- _YOUR ASSIGNMENT_
Copy out, from the data below, each line in which the word "this" occurs.

- _PROVIDED DATA_
import Mathlib
import Summits.NavierStokesRegularity.NavierStokesRegularity.Theses.FrozenSignCascade
import Summits.NavierStokesRegularity.NavierStokesRegularity.Theses.TypeILiouville
import Summits.NavierStokesRegularity.NavierStokesRegularity.Theorems.FrozenSignCascadeEnvelopeBoundNoBlowup
import Summits.NavierStokesRegularity.NavierStokesRegularity.Theorems.FrozenSignCascadeBoundedEnvelopeContinuationOfLiouville
import Summits.NavierStokesRegularity.NavierStokesRegularity.Theorems.TautLoopKelvinTautCompressionIntegrableSummitEquivalence
import Summits.NavierStokesRegularity.NavierStokesRegularity.Theorems.TypeILiouvilleLKillsTypeI
import HarnessLib

/-!
# Route FrozenSignCascade · crux `EnvelopeBound` (stmt-NavierStokesRegularity-1549) is
  SUMMIT-EQUIVALENT modulo its sibling leaf — the kernel-checked certificate, BY ITEM NAME

Support file for the crux item stmt-NavierStokesRegularity-1549 (`EnvelopeBound`, leaf (A) of route
`FrozenSignCascade`); lands `--supports` that item (line `registered`, lead c6, HONEST re-audit).
No statement of any route is asserted: every theorem is an implication between NAMED items of the
ledger, composed from files already accepted in the tree.

**The position of leaf (A) in the programme's partial order, exactly.**

* `envelopeBound_of_navierStokesRegularity` — **the summit implies (A)**: Clay (A)
  (`NavierStokesRegularity`) ⇒ no blow-up in the classical Leray–Hopf class
  (`TypeILiouville.TypeIliouvilleThesis` = stmt-0054, by the landed
  `TautCompressionIntegrable.SummitEquivalence.typeILiouvilleThesis_of_navierStokesRegularity`: blow-up
  assembly + proved Clay-class uniqueness) ⇒ `T_max = ∞` for every Clay datum ⇒ (A)
  (`EnvelopeBound.Kato.envelopeBound_of_typeIliouvilleThesis`, lead c5). Hence (A) is a NECESSARY
  condition for the Millennium statement: by contraposition any refutation of (A) refutes Clay (A)
  itself (the route's kill criterion (i) can only fire together with the summit).
* `boundedEnvelopeContinuation_of_navierStokesRegularity` — the summit implies leaf (B) outright (B's
  conclusion is the summit's conclusion for that datum; the envelope hypothesis is idle).
* `navierStokesRegularity_iff_envelopeBound_and_boundedEnvelopeContinuation` — therefore the route's
  thesis X = (A) ∧ (B) is **equivalent** to the summit (`FrozenSignCascade.closes` is the converse).
* `envelopeBound_iff_navierStokesRegularity`, `envelopeBound_iff_typeIliouvilleThesis` — **given (B),
  (A) ⇔ summit ⇔ stmt-0054**; and since (B) is landed under the Liouville conjecture (L)
  (`BoundedEnvelope.boundedEnvelopeContinuation_of_typeIliouvilleL`, B-lead), the same equivalences
  hold **given (L) = `TypeILiouville.TypeIliouvilleL`** (stmt-10661):
  `envelopeBound_iff_navierStokesRegularity_of_typeIliouvilleL`,
  `envelopeBound_iff_typeIliouvilleThesis_of_typeIliouvilleL`.
* `envelopeBound_iff_forall_katoMaximalTime_eq_top` — given (B), (A) ⇔ "every Clay datum has
  infinite Kato maximal time" (the converse of c5's `envelopeBound_of_katoMaximalTime_eq_top`).
* DOMINATION: `frozenSignCascade_hypotheses_of_typeILiouville_cruxes` — the two OPEN cruxes of route
  TypeILiouville (`TypeIliouvilleNoTypeII` = stmt-0056 and `TypeIliouvilleL` = stmt-10661; its support
  `TypeIliouvilleLKillsTypeI` is proved, `typeILiouville_typeIliouvilleLKillsTypeI_proof`) imply BOTH
  hypotheses of `FrozenSignCascade.closes`.

Consequence for the crux chain of stmt-1549 (recorded in `Cruxes/EnvelopeBound/Lines/*` and
`PICKED.md`): (A) is not an intermediate milestone — modulo (B) (or (L)) it IS the summit, and
unconditionally it is implied by the summit; every line for (A) must therefore prove no blow-up for
all Clay data (or exhibit the route's signed-cascade mechanism as a genuinely new regularity proof).
The item is parked on stmt-0054 (`blocked-on`), exactly as for `TautCompressionIntegrable`
(stmt-15248, `TautLoopKelvinTautCompressionIntegrableSummitEquivalence.lean`, whose pattern this file
follows).

References: C. Fefferman, Clay problem description (2000), (A); P. G. Lemarié-Rieusset (2016),
Thm. 15.1 (C); G. Koch, N. Nadirashvili, G. Seregin, V. Šverák, Acta Math. 203 (2009), §1 (L).
-/

noncomputable section

set_option linter.dupNamespace false -- nested layout Summit.<S>.<Sub>, Sub = S (D-0017)

namespace Summit.NavierStokesRegularity.NavierStokesRegularity.Theorems.EnvelopeBound.SummitEquivalence

open Summit.NavierStokesRegularity.NavierStokesRegularity
open Literature.Analysis.FluidPDE

/-! ### The summit implies both leaves -/

/-- **Clay (A) implies the crux (A) = `EnvelopeBound`.** The summit excludes blow-up in the classical
Leray–Hopf class (`typeILiouvilleThesis_of_navierStokesRegularity`, stmt-0054 from the summit), and
no blow-up gives the envelope bound (`EnvelopeBound.Kato.envelopeBound_of_typeIliouvilleThesis`).
So `EnvelopeBound` is a necessary condition for `NavierStokesRegularity`. [folklore] -/
theorem envelopeBound_of_navierStokesRegularity (hNS : _root_.NavierStokesRegularity) :
    Theses.FrozenSignCascade.EnvelopeBound :=
  EnvelopeBound.Kato.envelopeBound_of_typeIliouvilleThesis
    (TautCompressionIntegrable.SummitEquivalence.typeILiouvilleThesis_of_navierStokesRegularity hNS)

/-- **Clay (A) implies the crux (B) = `BoundedEnvelopeContinuation` outright**: the conclusion of (B)
for a datum is the summit's conclusion for that datum; the envelope hypothesis is not used. [folklore] -/
theorem boundedEnvelopeContinuation_of_navierStokesRegularity (hNS : _root_.NavierStokesRegularity) :
    Theses.FrozenSignCascade.BoundedEnvelopeContinuation :=
  fun ν hν u₀ hu hd hdiv _ => hNS ν hν u₀ hu hdiv hd

/-! ### The route's thesis is summit-equivalent -/

/-- **`NavierStokesRegularity ↔ EnvelopeBound ∧ BoundedEnvelopeContinuation`**: the thesis
X = (A) ∧ (B) of route `FrozenSignCascade` is equivalent to the summit (`→` by the two previous
theorems, `←` is the route's deciding theorem `FrozenSignCascade.closes`). [folklore] -/
theorem navierStokesRegularity_iff_envelopeBound_and_boundedEnvelopeContinuation :
    _root_.NavierStokesRegularity ↔
      Theses.FrozenSignCascade.EnvelopeBound ∧ Theses.FrozenSignCascade.BoundedEnvelopeContinuation :=
  ⟨fun hNS => ⟨envelopeBound_of_navierStokesRegularity hNS,
      boundedEnvelopeContinuation_of_navierStokesRegularity hNS⟩,
    fun h => Theses.FrozenSignCascade.closes h.1 h.2⟩

/-! ### Leaf (A) modulo leaf (B) -/

/-- **Given (B), the crux (A) is equivalent to the summit.** [folklore] -/
theorem envelopeBound_iff_navierStokesRegularity
    (hB : Theses.FrozenSignCascade.BoundedEnvelopeContinuation) :
    Theses.FrozenSignCascade.EnvelopeBound ↔ _root_.NavierStokesRegularity :=
  ⟨fun hA => Theses.FrozenSignCascade.closes hA hB, envelopeBound_of_navierStokesRegularity⟩

/-- **Given (B), the crux (A) is equivalent to the no-blow-up item stmt-NavierStokesRegularity-0054**
(`TypeILiouville.TypeIliouvilleThesis`). [folklore] -/
theorem envelopeBound_iff_typeIliouvilleThesis
    (hB : Theses.FrozenSignCascade.BoundedEnvelopeContinuation) :
    Theses.FrozenSignCascade.EnvelopeBound ↔ Theses.TypeILiouville.TypeIliouvilleThesis :=
  ⟨fun hA => TautCompressionIntegrable.SummitEquivalence.typeILiouvilleThesis_of_navierStokesRegularity
      (Theses.FrozenSignCascade.closes hA hB),
    EnvelopeBound.Kato.envelopeBound_of_typeIliouvilleThesis⟩

/-- **Given (B), the crux (A) is equivalent to "every Clay datum has infinite Kato maximal time"**
(`→`: summit ⇒ stmt-0054 ⇒ `EnvelopeBound.Kato.katoMaximalTime_eq_top_of_noBlowup`; `←` is c5's
`EnvelopeBound.Kato.envelopeBound_of_katoMaximalTime_eq_top`, which does not need (B)).
[cite: LemarieRieusset2016, Thm. 15.1 (C) with Thm. 7.2] -/
theorem envelopeBound_iff_forall_katoMaximalTime_eq_top
    (hB : Theses.FrozenSignCascade.BoundedEnvelopeContinuation) :
    Theses.FrozenSignCascade.EnvelopeBound ↔
      ∀ ν : ℝ, 0 < ν → ∀ u₀ : EuclideanSpace ℝ (Fin 3) → EuclideanSpace ℝ (Fin 3),
        ContDiff ℝ (⊤ : ℕ∞) u₀ → NSWave0.IsDivFree u₀ → HasRapidSpatialDecay u₀ →
        katoMaximalTime ν u₀ = ⊤ :=
  ⟨fun hA _ hν _ hu hdiv hd => EnvelopeBound.Kato.katoMaximalTime_eq_top_of_noBlowup
      ((envelopeBound_iff_typeIliouvilleThesis hB).1 hA) hν hu hdiv hd,
    EnvelopeBound.Kato.envelopeBound_of_katoMaximalTime_eq_top⟩

/-! ### Leaf (A) modulo the Liouville conjecture (L) -/

/-- **Given the KNSS Liouville conjecture (L) = item `TypeILiouville.TypeIliouvilleL`
(stmt-NavierStokesRegularity-10661), the crux (A) is equivalent to the summit**: (L) ⇒ (B) is the
landed `BoundedEnvelope.boundedEnvelopeContinuation_of_typeIliouvilleL`.
[cite: KochNadirashviliSereginSverak2009, §1 conjecture (L) (arXiv:0709.3599)] -/
theorem envelopeBound_iff_navierStokesRegularity_of_typeIliouvilleL
    (hL : Theses.TypeILiouville.TypeIliouvilleL) :
    Theses.FrozenSignCascade.EnvelopeBound ↔ _root_.NavierStokesRegularity :=
  envelopeBound_iff_navierStokesRegularity (BoundedEnvelope.boundedEnvelopeContinuation_of_typeIliouvilleL hL)

/-- **Given (L), the crux (A) is equivalent to the no-blow-up item stmt-0054.**
[cite: KochNadirashviliSereginSverak2009, §1 conjecture (L) (arXiv:0709.3599)] -/
theorem envelopeBound_iff_typeIliouvilleThesis_of_typeIliouvilleL
    (hL : Theses.TypeILiouville.TypeIliouvilleL) :
    Theses.FrozenSignCascade.EnvelopeBound ↔ Theses.TypeILiouville.TypeIliouvilleThesis :=
  envelopeBound_iff_typeIliouvilleThesis (BoundedEnvelope.boundedEnvelopeContinuation_of_typeIliouvilleL hL)

/-! ### Domination by route TypeILiouville -/

/-- **No Type II ∧ (L) ⇒ no blow-up** (the internal step of `TypeILiouville.closes`, concluded at the
route's target stmt-0054 instead of the summit): a non-extending solution is maximal, has the Type-I
rate by `TypeIliouvilleNoTypeII`, and cannot have it by the PROVED support
`typeILiouville_typeIliouvilleLKillsTypeI_proof` fed with (L).
[cite: KochNadirashviliSereginSverak2009, §1 and §6 Prop. 6.1 (arXiv:0709.3599)] -/
theorem typeIliouvilleThesis_of_noTypeII_of_typeIliouvilleL
    (hII : Theses.TypeILiouville.TypeIliouvilleNoTypeII) (hL : Theses.TypeILiouville.TypeIliouvilleL) :
    Theses.TypeILiouville.TypeIliouvilleThesis := by
  intro ν T hν hT u p hcl hLH hdec
  by_contra hext
  have hmax : IsMaximalSmoothSolution ν 0 u p T := ⟨hcl, hext⟩
  exact Theorems.typeILiouville_typeIliouvilleLKillsTypeI_proof hL ν T hν hT u p hmax hLH hdec
    (hII ν T hν hT u p hmax hLH hdec)

/-- **DOMINATION CERTIFICATE.** The two open cruxes of route TypeILiouville — `TypeIliouvilleNoTypeII`
(stmt-0056) and `TypeIliouvilleL` (stmt-10661) — imply BOTH hypotheses `EnvelopeBound` (stmt-1549) and
`BoundedEnvelopeContinuation` (stmt-10579) of `FrozenSignCascade.closes`.
[cite: KochNadirashviliSereginSverak2009, §1 and §6 Prop. 6.1 (arXiv:0709.3599)] -/
theorem frozenSignCascade_hypotheses_of_typeILiouville_cruxes
    (hII : Theses.TypeILiouville.TypeIliouvilleNoTypeII) (hL : Theses.TypeILiouville.TypeIliouvilleL) :
    Theses.FrozenSignCascade.EnvelopeBound ∧ Theses.FrozenSignCascade.BoundedEnvelopeContinuation :=
  ⟨EnvelopeBound.Kato.envelopeBound_of_typeIliouvilleThesis
      (typeIliouvilleThesis_of_noTypeII_of_typeIliouvilleL hII hL),
    BoundedEnvelope.boundedEnvelopeContinuation_of_typeIliouvilleL hL⟩

/-! ### Registered form -/

/-- **Registered tools stub `stub_summitEquivalence` of the crux stmt-NavierStokesRegularity-1549**
(line `registered`, lead c6): the calibration of this file as one conjunction — summit ⇒ (A);
summit ⇔ (A) ∧ (B); (B) ⇒ ((A) ⇔ summit); (L) ⇒ ((A) ⇔ stmt-0054); stmt-0056 ∧ stmt-10661 ⇒ (A) ∧ (B).
[folklore] -/
theorem stub_summitEquivalence :
    (NavierStokesRegularity →
      Summit.NavierStokesRegularity.NavierStokesRegularity.Theses.FrozenSignCascade.EnvelopeBound) ∧
    (NavierStokesRegularity ↔
      Summit.NavierStokesRegularity.NavierStokesRegularity.Theses.FrozenSignCascade.EnvelopeBound ∧
      Summit.NavierStokesRegularity.NavierStokesRegularity.Theses.FrozenSignCascade.BoundedEnvelopeContinuation) ∧
    (Summit.NavierStokesRegularity.NavierStokesRegularity.Theses.FrozenSignCascade.BoundedEnvelopeContinuation →
      (Summit.NavierStokesRegularity.NavierStokesRegularity.Theses.FrozenSignCascade.EnvelopeBound ↔
        NavierStokesRegularity)) ∧
    (Summit.NavierStokesRegularity.NavierStokesRegularity.Theses.TypeILiouville.TypeIliouvilleL →
      (Summit.NavierStokesRegularity.NavierStokesRegularity.Theses.FrozenSignCascade.EnvelopeBound ↔
        Summit.NavierStokesRegularity.NavierStokesRegularity.Theses.TypeILiouville.TypeIliouvilleThesis)) ∧
    (Summit.NavierStokesRegularity.NavierStokesRegularity.Theses.TypeILiouville.TypeIliouvilleNoTypeII →
      Summit.NavierStokesRegularity.NavierStokesRegularity.Theses.TypeILiouville.TypeIliouvilleL →
      Summit.NavierStokesRegularity.NavierStokesRegularity.Theses.FrozenSignCascade.EnvelopeBound ∧
      Summit.NavierStokesRegularity.NavierStokesRegularity.Theses.FrozenSignCascade.BoundedEnvelopeContinuation) :=
  ⟨envelopeBound_of_navierStokesRegularity,
    navierStokesRegularity_iff_envelopeBound_and_boundedEnvelopeContinuation,
    envelopeBound_iff_navierStokesRegularity,
    envelopeBound_iff_typeIliouvilleThesis_of_typeIliouvilleL,
    frozenSignCascade_hypotheses_of_typeILiouville_cruxes⟩

end Summit.NavierStokesRegularity.NavierStokesRegularity.Theorems.EnvelopeBound.SummitEquivalence

end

- _EXERCISE RESPONSE_
(stmt-15248, `TautLoopKelvinTautCompressionIntegrableSummitEquivalence.lean`, whose pattern this file
(line `registered`, lead c6): the calibration of this file as one conjunction — summit ⇒ (A);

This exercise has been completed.